## What is being asked
Take the lines below between the one holding "import Mathlib.Topology.Algebra.RestrictedProduct.Basic" and the one holding "# The big-cell", inclusive, and copy them exactly. Add nothing.

++++ Data section

/-
Copyright (c) 2026. All rights reserved.
Released under Apache 2.0 license as described in the file LICENSE.
Authors: HodgeCM publication cell (pub-hodgecm), GR lane, seat GR-2 (`pub-hodgecm-own-hyp34`).
-/
import Literature.RepresentationTheory.HeisenbergGroup.SymplecticSiegelGenerationBigCell
import Mathlib.Topology.Algebra.RestrictedProduct.Basic
import Mathlib.Topology.Algebra.RestrictedProduct.Units
import HarnessLib

/-!
# The big-cell shift property passes to restricted products

Topic `RepresentationTheory/HeisenbergGroup`; namespace `Literature.RepresentationTheory.HeisenbergGroup.SymplecticMatrix`.
KERNEL ONLY: theorems, no definition, nothing asserted.

`SymplecticSiegelGenerationBigCell` generates `Sp_{2l}(R) = ⟨m(GL_l(R)), n(Sym_l(R)), J⟩` from the big-cell shift property
of `R` (every symplectic `fromBlocks A B C D` admits a symmetric `X` with `A + X C` invertible) and proves it for local
rings and for products.  Here: **restricted products** `Πʳ i, [K i, O i]_[𝓕]` (Mathlib `RestrictedProduct`: the families
`(x_i) ∈ ∏ K_i` with `x_i ∈ O_i` for `𝓕`-almost all `i`, `O_i ⊆ K_i` subrings).  If every `K_i` and every `O_i` has the
property then so does the restricted product (`bigCellReachable_restrictedProduct`): the shift is chosen componentwise,
INSIDE `O_i` at every index where the given symplectic matrix is `O_i`-integral (almost all indices) and in `K_i`
elsewhere; the resulting `X` is again a restricted-product matrix, and `det (A + X C)` is a unit by Mathlib's
`RestrictedProduct.isUnit_iff` (a unit at every index and an `O_i`-unit at almost every index).  The case of record is
the finite adele ring `𝐀_F^∞ = Πʳ_v [F_v, 𝒪_v]` of a number field (`F_v` a field and `𝒪_v` a discrete valuation ring,
both local), whence `Sp_{2n}(𝐀_F)` is generated by the Siegel parabolic and `J` (sequel) — the group-theoretic input of
[Weil1964, Chap. III n° 37] (adelic metaplectic operators exist for every adelic symplectic automorphism because they
exist for the generators).

## References
* [Weil1964] A. Weil, Acta Math. 111 (1964) 143–211, Chap. III n° 37 (restricted products `Sp(X_A)`).
* [MoeglinVignerasWaldspurger1987] C. Mœglin, M.-F. Vignéras, J.-L. Waldspurger, LNM 1291 (1987), Chap. 2 II.5.
-/

open Matrix Filter

namespace Literature.RepresentationTheory.HeisenbergGroup.SymplecticMatrix

variable {l : Type*} [DecidableEq l] [Fintype l]

/-- symplecticity descends along an INJECTIVE ring homomorphism applied entrywise (the symplectic relation
`g J gᵀ = J` is an identity of matrix entries). [cite: MoeglinVignerasWaldspurger1987, Chap. 2 II.1] -/
theorem mem_symplecticGroup_of_map_injective {R S : Type*} [CommRing R] [CommRing S] (f : R →+* S)
    (hf : Function.Injective f) {g : Matrix (l ⊕ l) (l ⊕ l) R} (h : g.map f ∈ Matrix.symplecticGroup l S) :
    g ∈ Matrix.symplecticGroup l R := by
  rw [SymplecticGroup.mem_iff] at h ⊢
  apply Matrix.map_injective hf
  change (g * J l R * gᵀ).map f = (J l R).map f
  rw [Matrix.map_mul, Matrix.map_mul, Matrix.transpose_map, Matrix.map_J]
  exact h

/-- **Restricted products inherit the big-cell shift property.**  Let `K_i` be commutative rings with subrings
`O_i` (`SubringClass`), `𝓕` a filter on the index set; if every `K_i` and every `O_i` has the big-cell shift property,
so does `Πʳ i, [K i, O i]_[𝓕]`: for a symplectic `fromBlocks A B C D` over the restricted product choose, at each index,
a symmetric shift `X_i` — inside `O_i` with `det(A_i + X_i C_i) ∈ O_iˣ` wherever the matrix is `O_i`-integral (an
`𝓕`-large set of indices), in `K_i` elsewhere; then `X = (X_i)` is a symmetric restricted-product matrix and
`det(A + X C) = (det(A_i + X_i C_i))_i` is a unit (`RestrictedProduct.isUnit_iff`).
[cite: Weil1964, Chap. III n° 37; MoeglinVignerasWaldspurger1987, Chap. 2 II.5] -/
theorem bigCellReachable_restrictedProduct {ι : Type*} {K : ι → Type*} [∀ i, CommRing (K i)]
    {S : ι → Type*} [∀ i, SetLike (S i) (K i)] [∀ i, SubringClass (S i) (K i)] {O : ∀ i, S i} {𝓕 : Filter ι}
    (hK : ∀ i, ∀ ⦃A B C D : Matrix l l (K i)⦄, fromBlocks A B C D ∈ Matrix.symplecticGroup l (K i) →
        ∃ X : Matrix l l (K i), X.IsSymm ∧ IsUnit (A + X * C).det)
    (hO : ∀ i, ∀ ⦃A B C D : Matrix l l (O i)⦄, fromBlocks A B C D ∈ Matrix.symplecticGroup l (O i) →
        ∃ X : Matrix l l (O i), X.IsSymm ∧ IsUnit (A + X * C).det) :
    ∀ ⦃A B C D : Matrix l l (RestrictedProduct (fun i => K i) (fun i => (O i : Set (K i))) 𝓕)⦄,
      fromBlocks A B C D ∈
          Matrix.symplecticGroup l (RestrictedProduct (fun i => K i) (fun i => (O i : Set (K i))) 𝓕) →
        ∃ X : Matrix l l (RestrictedProduct (fun i => K i) (fun i => (O i : Set (K i))) 𝓕),
          X.IsSymm ∧ IsUnit (A + X * C).det := by
  intro A B C D hg
  classical
  -- the components
  let ev : ∀ i, RestrictedProduct (fun i => K i) (fun i => (O i : Set (K i))) 𝓕 →+* K i := fun i =>
    RestrictedProduct.evalRingHom K i
  have hev : ∀ (i : ι) (x : RestrictedProduct (fun i => K i) (fun i => (O i : Set (K i))) 𝓕), ev i x = x i :=
    fun i x => rfl
  -- at each index: a symmetric shift, integral with integral-unit determinant where the matrix is integral
  have hloc : ∀ i, ∃ X : Matrix l l (K i), X.IsSymm ∧ IsUnit (A.map (ev i) + X * C.map (ev i)).det ∧
      ((∀ a b, fromBlocks A B C D a b i ∈ O i) →
        (∀ a b, X a b ∈ O i) ∧ ∃ h : (A.map (ev i) + X * C.map (ev i)).det ∈ O i,
          IsUnit (⟨(A.map (ev i) + X * C.map (ev i)).det, h⟩ : O i)) := by
    intro i
    by_cases hi : ∀ a b, fromBlocks A B C D a b i ∈ O i
    · -- the matrix is `O_i`-integral: shift inside `O_i`
      let AO : Matrix l l (O i) := Matrix.of fun a b => ⟨A a b i, hi (Sum.inl a) (Sum.inl b)⟩
      let BO : Matrix l l (O i) := Matrix.of fun a b => ⟨B a b i, hi (Sum.inl a) (Sum.inr b)⟩
      let CO : Matrix l l (O i) := Matrix.of fun a b => ⟨C a b i, hi (Sum.inr a) (Sum.inl b)⟩
      let DO : Matrix l l (O i) := Matrix.of fun a b => ⟨D a b i, hi (Sum.inr a) (Sum.inr b)⟩
      have hA : AO.map (SubringClass.subtype (O i)) = A.map (ev i) := by ext a b; rfl
      have hB : BO.map (SubringClass.subtype (O i)) = B.map (ev i) := by ext a b; rfl
      have hC : CO.map (SubringClass.subtype (O i)) = C.map (ev i) := by ext a b; rfl
      have hD : DO.map (SubringClass.subtype (O i)) = D.map (ev i) := by ext a b; rfl
      have hmemO : fromBlocks AO BO CO DO ∈ Matrix.symplecticGroup l (O i) := by
        refine mem_symplecticGroup_of_map_injective (SubringClass.subtype (O i)) Subtype.val_injective ?_
        rw [Matrix.fromBlocks_map, hA, hB, hC, hD]
        exact fromBlocks_map_mem_symplecticGroup (ev i) hg
      obtain ⟨XO, hXO, huO⟩ := hO i hmemO
      have hdet : SubringClass.subtype (O i) (AO + XO * CO).det =
          (A.map (ev i) + XO.map (SubringClass.subtype (O i)) * C.map (ev i)).det := by
        rw [map_det_add_mul, hA, hC]
      refine ⟨XO.map (SubringClass.subtype (O i)), hXO.map _, ?_, fun _ => ⟨fun a b => (XO a b).2, ?_⟩⟩
      · rw [← hdet]
        exact huO.map _
      · refine ⟨by rw [← hdet]; exact ((AO + XO * CO).det).2, ?_⟩
        have h2 : (⟨(A.map (ev i) + XO.map (SubringClass.subtype (O i)) * C.map (ev i)).det,
            by rw [← hdet]; exact ((AO + XO * CO).det).2⟩ : O i) = (AO + XO * CO).det :=
          Subtype.ext hdet.symm
        rw [h2]
        exact huO
    · -- elsewhere: shift in `K_i`
      obtain ⟨X, hX, hu⟩ := hK i (fromBlocks_map_mem_symplecticGroup (ev i) hg)
      exact ⟨X, hX, hu, fun h => absurd h hi⟩
  choose X hXs hXu hXO using hloc
  -- almost every index is integral
  have hev_int : ∀ᶠ i in 𝓕, ∀ a b, fromBlocks A B C D a b i ∈ O i := by
    refine Filter.eventually_all.2 fun a => Filter.eventually_all.2 fun b => ?_
    exact (fromBlocks A B C D a b).2
  -- the assembled shift
  let Xr : Matrix l l (RestrictedProduct (fun i => K i) (fun i => (O i : Set (K i))) 𝓕) :=
    Matrix.of fun a b => RestrictedProduct.mk (fun i => X i a b)
      (hev_int.mono fun i hi => (hXO i hi).1 a b)
  have hXr : ∀ i, Xr.map (ev i) = X i := fun i => by ext a b; rfl
  have hdet : ∀ i, (A + Xr * C).det i = (A.map (ev i) + X i * C.map (ev i)).det := fun i => by
    rw [← hev, map_det_add_mul, hXr]
  refine ⟨Xr, ?_, ?_⟩
  · -- symmetric: componentwise
    ext a b i
    change X i b a = X i a b
    exact (hXs i).apply a b
  · -- unit determinant: a unit everywhere, an `O_i`-unit almost everywhere
    refine RestrictedProduct.isUnit_iff.2 ⟨fun i => ?_, ?_⟩
    · rw [hdet]
      exact hXu i
    · refine hev_int.mono fun i hi => ?_
      have h := (hXO i hi).2
      rw [← hdet] at h
      exact h

/-- **`Sp_{2l}` of a restricted product of LOCAL rings with respect to local subrings is generated by the Siegel
parabolic and the Weyl element** — e.g. the finite adele ring `Πʳ_v [F_v, 𝒪_v]` of a number field (`F_v` a field,
`𝒪_v` a valuation ring). [cite: Weil1964, Chap. III n° 37; MoeglinVignerasWaldspurger1987, Chap. 2 II.5] -/
theorem closure_generators_eq_top_restrictedProduct {ι : Type*} {K : ι → Type*} [∀ i, CommRing (K i)]
    {S : ι → Type*} [∀ i, SetLike (S i) (K i)] [∀ i, SubringClass (S i) (K i)] {O : ∀ i, S i} {𝓕 : Filter ι}
    [∀ i, IsLocalRing (K i)] [∀ i, IsLocalRing (O i)] :
    Subgroup.closure (generators l (RestrictedProduct (fun i => K i) (fun i => (O i : Set (K i))) 𝓕)) = ⊤ :=
  closure_generators_eq_top_of_bigCellReachable
    (bigCellReachable_restrictedProduct (fun i => bigCellReachable_of_isLocalRing (R := K i))
      (fun i => bigCellReachable_of_isLocalRing (R := O i)))

end Literature.RepresentationTheory.HeisenbergGroup.SymplecticMatrix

++++++++

## Answer for this exercise
import Mathlib.Topology.Algebra.RestrictedProduct.Basic
import Mathlib.Topology.Algebra.RestrictedProduct.Units
import HarnessLib

/-!
# The big-cell shift property passes to restricted products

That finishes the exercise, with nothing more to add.